Turnover and Steal Percentages
Here, I’ll start from the bottom up with turnover and steal percentage. It shouldn’t be too surprising that these are among the least reliable stats with the low counts at which these are accumulated. Additionally, neither of them really hit a plateau until a massive number of possessions is reached, so more is better in the case of these two stats.
Usage Rates
What I find most valuable is how quickly the usage rate gets to a highly reliable level. Simply put, player usage is known almost immediately from the outset. With a WNBA game having 90 possessions per game as I mentioned above, it would take just about 10 games for the alpha value of usage rate to hit a level where we should be comfortable being confident that her season-to-date usage reflects how much usage she will have going forward.
Rebound and Assist Percentages
Finally, rebound percentage and assist percentage follow a nearly identical curve to usage percent. Assist percentage slowly closes the gap in alpha values between the other two variables as more possessions are added and still offers strong reliability early on. But, what shocked me the most was rebound percentage having the strongest reliability of all these usage stats. Typically, lower rebound counts for individual players in a single game can make them feel more random. That said, my hypothesis would be that converting it into a percentage offers added benefits that aren’t captured in raw rebound averages.
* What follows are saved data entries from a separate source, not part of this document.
/-- **B₁₂ = (Λ+1)δ²** on the ray (an identity). [cite: Volkov2020, Appendix (journal p.19; tex l.640)] -/
theorem B12_ray : B 0 1 (ray Λ δ) = (Λ + 1) * δ ^ 2 := by rw [B12_eq, ray_3, ray_5]; ring
/-- **B₁₃ = (Λ+1)δ²**. [cite: Volkov2020, Appendix (journal p.19; tex l.640)] -/
theorem B13_ray : B 0 2 (ray Λ δ) = (Λ + 1) * δ ^ 2 := by rw [B13_eq, ray_3, ray_5]; ring
/-- **B₁₄ = −2δ²**. [cite: Volkov2020, Appendix (journal p.19; tex l.640)] -/
theorem B14_ray : B 0 3 (ray Λ δ) = -(2 * δ ^ 2) := by rw [B14_eq, ray_1, ray_2]; ring
/-- B₂₃ = 1 − 2δ² on the ray, exactly. [cite: Volkov2020, Appendix «B₂₃ … ∼ 1» (journal p.19; tex l.640)] -/
theorem B23_ray : B 1 2 (ray Λ δ) = 1 - 2 * δ ^ 2 := by rw [B23_eq, ray_0, ray_3, ray_4, ray_5]; ring
/-- B₂₄ = B₃₄ = 1 − (Λ+3)δ² exactly. [cite: Volkov2020, Appendix «B₂₄ = B₃₄ ∼ 1» (journal p.19; tex l.640)] -/
theorem B24_ray : B 1 3 (ray Λ δ) = 1 - (Λ + 3) * δ ^ 2 := by rw [B24_eq, ray_0, ray_4]; ring
/-- B₃₄ = 1 − (Λ+3)δ². [cite: Volkov2020, Appendix (journal p.19; tex l.640)] -/
theorem B34_ray : B 2 3 (ray Λ δ) = 1 - (Λ + 3) * δ ^ 2 := by rw [B34_eq, ray_0, ray_4]; ring

/-- **z₁⋯z₆ on the ray, exactly**: Λ²δ⁹·z₅. [cite: Volkov2020, Appendix «z₁…z₆ ≍ δ⁹» (journal p.19; tex l.642)] -/
theorem prod_ray : ∏ i, ray Λ δ i = Λ ^ 2 * δ ^ 9 * (1 - Λ * δ - 3 * δ ^ 2 - Λ * δ ^ 2) := by
  simp only [Fin.prod_univ_six, ray_0, ray_1, ray_2, ray_3, ray_4, ray_5]; ring

/-- D/δ² on the ray as a polynomial: pD = (Λ+3) − (Λ²+4Λ+7)δ². [cite: Volkov2020, Appendix «D ∼ (Λ+3)δ²» (journal p.19)] -/
def pD : ℝ := (Λ + 3) - (Λ ^ 2 + 4 * Λ + 7) * δ ^ 2

/-- N/δ⁴ on the ray as a polynomial: pN = (Λ³+3Λ²+9) + 4Λ²δ − (5Λ+21)δ². [cite: Volkov2020, Appendix «W ∼ …» (journal p.19)] -/
def pN : ℝ := (Λ ^ 3 + 3 * Λ ^ 2 + 9) + 4 * Λ ^ 2 * δ - (5 * Λ + 21) * δ ^ 2

/-- D = δ²·pD on the ray. [cite: Volkov2020, Appendix (journal p.19)] -/
theorem D_ray_pD : D (ray Λ δ) = δ ^ 2 * pD Λ δ := by rw [D_ray, pD]; ring

/-- N = δ⁴·pN on the ray. [cite: Volkov2020, Appendix (journal p.19)] -/
theorem wNum_ray_pN : wNum (ray Λ δ) = δ ^ 4 * pN Λ δ := by rw [wNum_ray, pN]; ring

/-- pD → Λ + 3 as δ → 0⁺. [cite: Volkov2020, Appendix «D ∼ (Λ+3)δ²» (journal p.19)] -/
theorem tendsto_pD : Tendsto (pD Λ) (𝓝[>] 0) (𝓝 (Λ + 3)) := by
  have hc : Continuous (pD Λ) := by unfold pD; fun_prop
  exact (hc.tendsto' 0 _ (by simp [pD])).mono_left nhdsWithin_le_nhds
/-- The isomorphism relation on the objects of `[X/G](k)`: «pour morphismes de `(x, g)` dans un autre objet `(x′, g′)` les `h ∈ G(k̄)` tels que
`h·x = x′` et que `ℒ_q(h) g = g′`» (App. A.3). [cite: LaumonNgo2008, App. A.3 (Annals pp. 559–572)] -/
def ObjIso (frobG : G →* G) (frobX : X → X) (p p' : Obj G frobX) : Prop :=
  ∃ h : G, h • p.1.1 = p'.1.1 ∧ langMap frobG h * p.1.2 = p'.1.2

/-- «On note aussi `[X/G](k)_♯` un système de représentants de ces classes d'isomorphie» (App. A.3): `Rep ⊂ Obj` meets every isomorphism class
exactly once. [cite: LaumonNgo2008, App. A.3 (Annals pp. 559–572)] -/
def IsRepSystem (frobG : G →* G) (frobX : X → X) (Rep : Set (Obj G frobX)) : Prop :=
  ∀ p : Obj G frobX, ∃! r : Obj G frobX, r ∈ Rep ∧ ObjIso frobG frobX p r

/-- `cl(x, g)` = «la composante connexe de `G` contenant `g`», read in `π₀(G)(k̄) = G(k̄)/G⁰(k̄)` (App. A.3; «bien définie car `ℒ_q(h) ∈ G⁰(k̄)`»).
[cite: LaumonNgo2008, App. A.3 (Annals pp. 559–572)] -/
def clObj (frobG : G →* G) (frobX : X → X) (p : Obj G frobX) : G ⧸ neutralPoints frobG := QuotientGroup.mk p.1.2

/-- `|Aut(x, g)| = |G_x(k)|`: «le groupe des automorphismes de l'objet `(x, g)` dans `[X/G](k)` est le groupe fini `Aut(x, g) = G_x(k)`» — the
stabiliser `G_x(k̄) ∩ G(k)`, through `Nat.card` (App. A.3). [cite: LaumonNgo2008, App. A.3 (Annals pp. 559–572)] -/
noncomputable def autCard (frobG : G →* G) (frobX : X → X) (p : Obj G frobX) : ℕ :=
  Nat.card ↥(MulAction.stabilizer G p.1.1 ⊓ rationalPoints frobG)

end FixedPoints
As I did above, I’ll now look at the averages and standard deviations for each of the different stats:
The only major takeaway here is related to usage percentage. Intuitively, it makes sense that the usage rate for players would gradually rise as more possessions are measured, as the players with the highest number of possessions are often the ones being used the most. Additionally, it’s worth noting that, while already small, the standard deviations stay at nearly the same level regardless of the sample size.
Conclusion
Hopefully, what I’ve provided offers some utility for those creating projections by knowing which stat categories might introduce more variance on a game-to-game basis. What I’ve shared is, by no means, conclusive evidence for when the measured stats are good to use, but hopefully, they at least provide some directional accuracy in terms of which stats may be more stable than others. Furthermore, I would also acknowledge that there are alternate methods that could be used that I haven’t explored that may offer different (or better). That said, in a future article, I’ll discuss how we can apply these reliability values to player stats in-season to get a better representation of her true talent.
From a betting perspective (this is BettingPros, anyway), when attacking the player prop market, I would lean into longer odds on stats with more variance (i.e., three-pointers made, turnovers). For example, both Kayla McBride and Bridget Carleton have been three-point mavens this year as they’re each shooting over 43% from beyond the arc, averaging 6.7 and 4.7 three-point attempts per game, respectively. We can be pretty confident they’ll both shoot a decent number of threes, but if my projection leans towards the over, I would prefer betting on an alternate over at longer odds.